(Saved data entries)
▶
import Literature.Computability.Cryptography.LWEPrimePowerAmplifier
import Literature.Computability.Cryptography.LWEPiLawMaps
import Literature.Computability.Cryptography.LWEBinaryHybridZero
import Literature.Probability.Distributions.ProductLawEvents
import HarnessLib

/-!
# BLPRS 2013, Lemma 2.15 (`LWE_{≤α} ⇒ LWE_α`): the estimate-and-flag test over finitely many noise guesses

Topic `Computability/Cryptography` (LWE), grouping namespace `BLPRS2013`. Proved glue (no named fact)
towards `Literature.Computability.Cryptography.blprs_gapSVP_sqrt_dim_to_lwe_classical` (**pqc.S21**),
hypothesis `h₃` of `BLPRSReduction.lean`. After Thm. 4.1 and Cor. 3.2 the samples handed to the given
distinguisher have noise of an UNKNOWN rate `β(z) ≤ α` (it depends on the binary secret `z` only through
its Hamming weight, so it is one of `n + 1` known values); Lemma 2.15 removes the uncertainty:

> *"Lemma 2.15. Let `𝒜` be an algorithm for `LWE_{n,m,q,α}` with advantage at least `ε > 0`. Then there
> exists an algorithm `ℬ` for `LWE_{n,m',q,≤α}` using oracle access to `𝒜` and with advantage at least
> `1/3`, where both `m'` and its running time are `poly(m, 1/ε, n, log q)`. The proof is standard … The
> idea is to use Chernoff bound to estimate `𝒜`'s success probability on the uniform distribution, and
> then add noise in small increments to our given distribution and estimate `𝒜`'s behavior on the
> resulting distributions. If there is a gap between any of these and the uniform behavior, the input
> distribution is deemed non-uniform."* (arXiv:1306.0281, p. 9–10.)

This file proves the law-level content of that test for a FINITE family of "noise guesses", in a form
that is generic in the per-guess transformation (so that the guesses can be the `n + 1` noise-raising
amounts of pqc.S21's chain, each composed with the modulus switch of `LWEModulusSwitchDiscrete.lean` and a
fresh secret shift): the input is a `G × N` array of blocks (`G` guesses, `N` batches each), block
`(w, i)` is sent through the kernel `κ w` and then through the given test `K`; `K` is also run on `N'`
self-generated reference blocks `U_Y`; the test ACCEPTS iff some row's empirical acceptance frequency
differs from the reference frequency by more than `θ`:

* `rowBits`, `guessBits`, `refBits`, `GapAt`, `gapSet`, **`guessTest`** (the test), `flatGuessTest`
  (the same on a flat tuple of `G·(N·u)` samples, cut into blocks by the tree's `LWE.blocksOf`);
* law plumbing: `indepLaw_bind_indepLaw` (independent inputs through independent kernels),
  `piLaw_bind_piLaw`, `ansLaw_eq_iidPMF`, **`acceptProb_guessTest_eq`** (on iid blocks of law `P` the
  test accepts with the mass of `gapSet` under `(⨂_w Ans_N(K, P ≫= κ_w)) ⊗ Ans_{N'}(K, U_Y)`);
* **`acceptProb_guessTest_le`** (soundness): if every row law is `θ/2`-close to the reference in
  acceptance probability, `Pr[accept] ≤ 4G/(Nθ²) + 4/(N'θ²)` (Chebyshev per row, union bound);
* **`le_acceptProb_guessTest`** (completeness): if SOME row `w₀` is `2θ`-far from the reference,
  `Pr[accept] ≥ 1 - 4/(Nθ²) - 4/(N'θ²)` — only the good row matters, the other rows are arbitrary;
  `le_acceptProb_guessTest_mixture` (the same for a mixture of iid inputs each having a good row, e.g.
  over the binary secret `z`);
* real-valued forms and the flat layout: `toReal_acceptProb_guessTest_le`,
  `le_toReal_acceptProb_guessTest_mixture`, `acceptProb_flatGuessTest_iidPMF`,
  `acceptProb_flatGuessTest_mixture`, and the advantage form against the tree's `binLWE` hybrid
  **`advantage_flatGuessTest_hybridH₀`**: for `A = flatGuessTest`,
  `Pr[A(H₀(χ₀, ζ))] - Pr[A(U)] ≥ 1 - (4(G+1)/(Nθ²) + 8/(N'θ²))` whenever every uniform row is `θ/2`-close
  and every secret in the support of `ζ` has a `2θ`-far row (the input format of
  `LWE.blprs_theorem_4_1_bound`, `BLPRSThm41Skeleton.lean`).

## References

* Z. Brakerski, A. Langlois, C. Peikert, O. Regev, D. Stehlé, *Classical hardness of learning with
  errors*, STOC 2013; arXiv:1306.0281, Def. 2.14 and Lemma 2.15 (pp. 9–10), and p. 13 ("one also needs to
  apply Lemma 2.15 to replace the 'unknown noise' variant"). [BrakerskiEtAl2013]
* O. Regev, *On lattices, learning with errors …*, J. ACM 56 (2009), Lemma 3.7 / Lemma 4.1 (the analogous
  estimation arguments). [RegevLWE2009]
-/

noncomputable section

open scoped ENNReal
open Literature.Probability.Distributions

namespace Literature.Computability.Cryptography

namespace BLPRS2013

open LWE LWE.MP12

/-! ### Law plumbing: independent inputs through independent kernels -/

section Laws

variable {α β : Type}

/-- **Independent inputs processed by independent kernels give independent outputs**:
`(⨂ⱼ μⱼ) ≫= (c ↦ ⨂ⱼ fⱼ(cⱼ)) = ⨂ⱼ (μⱼ ≫= fⱼ)`. [folklore] -/
theorem indepLaw_bind_indepLaw (N : ℕ) (μ : Fin N → PMF α) (f : Fin N → α → PMF β) :
    ((indepLaw N μ).bind fun c => indepLaw N fun i => f i (c i)) = indepLaw N fun i => (μ i).bind (f i) := by
  have h := congrArg (PMF.map fun (v : Fin N → α × β) j => (v j).2) (indepLaw_bind_map_prodMk N μ f)
  rw [indepLaw_map_pi N _ (fun _ (p : α × β) => p.2), PMF.map_bind] at h
  have hl : (fun j => ((μ j).bind fun a => (f j a).map (Prod.mk a)).map (fun p : α × β => p.2)) =
      fun j => (μ j).bind (f j) := by
    funext j
    rw [PMF.map_bind]
    refine congrArg _ (funext fun a => ?_)
    rw [PMF.map_comp]
    exact PMF.map_id _
  have hr : (fun c : Fin N → α => ((indepLaw N fun j => f j (c j)).map fun y j => (c j, y j)).map
      (fun (v : Fin N → α × β) j => (v j).2)) = fun c => indepLaw N fun j => f j (c j) := by
    funext c
    rw [PMF.map_comp]
    exact PMF.map_id _
  rw [hl, hr] at h
  exact h.symm

/-- **The same for `piLaw` over any finite index type.** [folklore] -/
theorem piLaw_bind_piLaw {ι : Type} [Fintype ι] [DecidableEq ι] [Fintype α] [Fintype β]
    (P : ι → PMF α) (F : ι → α → PMF β) :
    ((piLaw P).bind fun f => piLaw fun i => F i (f i)) = piLaw fun i => (P i).bind (F i) := by
  classical
  ext g
  rw [PMF.bind_apply, tsum_fintype, piLaw_apply]
  simp_rw [piLaw_apply, PMF.bind_apply, tsum_fintype]
  rw [Finset.prod_univ_sum, Fintype.piFinset_univ]
  refine Finset.sum_congr rfl fun f _ => ?_
  rw [← Finset.prod_mul_distrib]

/-- **The verdict law of `N` iid blocks is the iid law of one verdict**: `Ans_N(K, P) = (P ≫= K)^{⊗N}`.
[folklore] -/
theorem ansLaw_eq_iidPMF {B : Type} (K : B → PMF Bool) (P : PMF B) (N : ℕ) :
    ansLaw K P N = iidPMF (P.bind K) N := by
  rw [ansLaw, iidPMF_eq_indepLaw, iidPMF_eq_indepLaw, indepLaw_bind_indepLaw]

/-- Coordinatewise map of an iid tuple. [folklore] -/
theorem iidPMF_map_pi (p : PMF α) (f : α → β) (K : ℕ) :
    (iidPMF p K).map (fun v j => f (v j)) = iidPMF (p.map f) K := by
  rw [iidPMF_eq_indepLaw, iidPMF_eq_indepLaw, indepLaw_map_pi K _ (fun _ => f)]

/-- Pairing with an independent second component commutes with a first-stage draw. [folklore] -/
theorem bind_prodLaw {γ δ : Type} (p : PMF γ) (f : γ → PMF α) (r : PMF δ) :
    (p.bind fun a => prodLaw (f a) r) = prodLaw (p.bind f) r := by
  show _ = (p.bind f).bind fun b => r.map (Prod.mk b)
  rw [PMF.bind_bind]
  rfl

end Laws

/-! ### The test -/

section GuessTest

variable {X Y : Type} [Fintype X] [Fintype Y]
variable (K : Y → PMF Bool) {G : ℕ} (κ : Fin G → X → PMF Y) (UY : PMF Y) (N N' : ℕ) (θ : ℝ)

/-- The verdict bits of row `w`: block `i` through the kernel `κ w`, then the test `K`, independently.
[cite: BrakerskiEtAl2013, Lemma 2.15 (proof sketch: "estimate `𝒜`'s behavior on the resulting distributions")] -/
def rowBits (w : Fin G) (Sw : Fin N → X) : PMF (Fin N → Bool) :=
  indepLaw N fun i => (κ w (Sw i)).bind K

/-- All rows (independent). [cite: BrakerskiEtAl2013, Lemma 2.15 (proof sketch)] -/
def guessBits (S : Fin G → Fin N → X) : PMF (Fin G → Fin N → Bool) :=
  piLaw fun w => rowBits K κ N w (S w)

/-- The reference bits: `N'` runs of `K` on self-generated reference blocks `U_Y`.
[cite: BrakerskiEtAl2013, Lemma 2.15 (proof sketch: "estimate `𝒜`'s success probability on the uniform distribution")] -/
def refBits : PMF (Fin N' → Bool) :=
  ansLaw K UY N'

/-- Row `w` shows a gap: `|cnt_w/N - cnt_ref/N'| > θ`, cleared of denominators. [cite: BrakerskiEtAl2013, Lemma 2.15 (proof sketch: "If there is a gap …")] -/
def GapAt (v : (Fin G → Fin N → Bool) × (Fin N' → Bool)) (w : Fin G) : Prop :=
  (N : ℝ) * N' * θ < |(N' : ℝ) * cnt (v.1 w) - N * cnt v.2|

/-- The acceptance event: some row shows a gap. [cite: BrakerskiEtAl2013, Lemma 2.15 (proof sketch)] -/
def gapSet : Set ((Fin G → Fin N → Bool) × (Fin N' → Bool)) :=
  {v | ∃ w, GapAt N N' θ v w}

open Classical in
/-- **The estimate-and-flag test of Lemma 2.15** on a `G × N` array of blocks: accept iff some row's
acceptance frequency is more than `θ` away from the reference frequency. [cite: BrakerskiEtAl2013, Lemma 2.15] -/
def guessTest (S : Fin G → Fin N → X) : PMF Bool :=
  (prodLaw (guessBits K κ N S) (refBits K UY N')).map fun v => decide (v ∈ gapSet N N' θ)

variable {K κ UY N N' θ}

omit [Fintype X] [Fintype Y] in
/-- The test accepts with the mass of the gap event. [folklore] -/
theorem guessTest_apply_true (S : Fin G → Fin N → X) :
    guessTest K κ UY N N' θ S true = (prodLaw (guessBits K κ N S) (refBits K UY N')).toOuterMeasure (gapSet N N' θ) := by
  classical
  rw [guessTest, ← PMF.toOuterMeasure_apply_singleton, PMF.toOuterMeasure_map_apply]
  congr 1
  ext v
  simp

omit [Fintype Y] in
/-- **The law of the whole measurement on iid blocks of law `P`**: the rows are independent, row `w` is
`Ans_N(K, P ≫= κ_w)`, the reference is `Ans_{N'}(K, U_Y)`. [cite: BrakerskiEtAl2013, Lemma 2.15 (proof sketch)] -/
theorem bind_guessBits_eq (P : PMF X) :
    ((piLaw fun _ : Fin G => iidPMF P N).bind (guessBits K κ N)) = piLaw fun w => ansLaw K (P.bind (κ w)) N := by
  unfold guessBits
  rw [piLaw_bind_piLaw]
  refine congrArg piLaw (funext fun w => ?_)
  unfold rowBits
  rw [iidPMF_eq_indepLaw, ansLaw_eq_iidPMF, iidPMF_eq_indepLaw]
  have h := indepLaw_bind_indepLaw N (fun _ => P) (fun _ x => (κ w x).bind K)
  rw [h]
  simp only [PMF.bind_bind]

omit [Fintype Y] in
/-- **The acceptance probability on iid blocks of law `P`.** [cite: BrakerskiEtAl2013, Lemma 2.15 (proof sketch)] -/
theorem acceptProb_guessTest_eq (P : PMF X) :
    acceptProb (guessTest K κ UY N N' θ) (piLaw fun _ : Fin G => iidPMF P N) =
      (prodLaw (piLaw fun w => ansLaw K (P.bind (κ w)) N) (refBits K UY N')).toOuterMeasure (gapSet N N' θ) := by
  classical
  have h : (piLaw fun _ : Fin G => iidPMF P N).bind (guessTest K κ UY N N' θ) =
      (prodLaw (piLaw fun w => ansLaw K (P.bind (κ w)) N) (refBits K UY N')).map fun v => decide (v ∈ gapSet N N' θ) := by
    unfold guessTest
    rw [← PMF.map_bind, bind_prodLaw, bind_guessBits_eq]
  rw [acceptProb, h, ← PMF.toOuterMeasure_apply_singleton, PMF.toOuterMeasure_map_apply]
  congr 1
  ext v
  simp

/-- Chebyshev for one row (the deviation event `LWE.MP12.Dev N θ p = {Nθ/4 ≤ |cnt - Np|}` of
`LWEPrimePowerAmplifier.lean`): `Pr[Dev] ≤ 4/(Nθ²)`. [cite: BrakerskiEtAl2013, Lemma 2.15 (proof sketch: "Chernoff bound"; Chebyshev suffices)] -/
theorem prob_dev_le (P : PMF Y) (hN : 0 < N) (hθ : 0 < θ) :
    (ansLaw K P N).toOuterMeasure (Dev N θ (pacc K P)) ≤ ENNReal.ofReal (4 / (N * θ ^ 2)) := by
  refine (prob_cnt_dev_le K P hN (by positivity : 0 < θ / 4)).trans (le_of_eq ?_)
  congr 1
  have hNr : (N : ℝ) ≠ 0 := by positivity
  field_simp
◀
Task to complete: Word for word, repeat the data from its first line through the line with "amounts of pqc.S21's", including both of those lines and no others.

Output of the exercise:
import Literature.Computability.Cryptography.LWEPrimePowerAmplifier
import Literature.Computability.Cryptography.LWEPiLawMaps
import Literature.Computability.Cryptography.LWEBinaryHybridZero
import Literature.Probability.Distributions.ProductLawEvents
import HarnessLib

/-!
# BLPRS 2013, Lemma 2.15 (`LWE_{≤α} ⇒ LWE_α`): the estimate-and-flag test over finitely many noise guesses

Topic `Computability/Cryptography` (LWE), grouping namespace `BLPRS2013`. Proved glue (no named fact)
towards `Literature.Computability.Cryptography.blprs_gapSVP_sqrt_dim_to_lwe_classical` (**pqc.S21**),
hypothesis `h₃` of `BLPRSReduction.lean`. After Thm. 4.1 and Cor. 3.2 the samples handed to the given
distinguisher have noise of an UNKNOWN rate `β(z) ≤ α` (it depends on the binary secret `z` only through
its Hamming weight, so it is one of `n + 1` known values); Lemma 2.15 removes the uncertainty:

> *"Lemma 2.15. Let `𝒜` be an algorithm for `LWE_{n,m,q,α}` with advantage at least `ε > 0`. Then there
> exists an algorithm `ℬ` for `LWE_{n,m',q,≤α}` using oracle access to `𝒜` and with advantage at least
> `1/3`, where both `m'` and its running time are `poly(m, 1/ε, n, log q)`. The proof is standard … The
> idea is to use Chernoff bound to estimate `𝒜`'s success probability on the uniform distribution, and
> then add noise in small increments to our given distribution and estimate `𝒜`'s behavior on the
> resulting distributions. If there is a gap between any of these and the uniform behavior, the input
> distribution is deemed non-uniform."* (arXiv:1306.0281, p. 9–10.)

This file proves the law-level content of that test for a FINITE family of "noise guesses", in a form
that is generic in the per-guess transformation (so that the guesses can be the `n + 1` noise-raising
amounts of pqc.S21's chain, each composed with the modulus switch of `LWEModulusSwitchDiscrete.lean` and a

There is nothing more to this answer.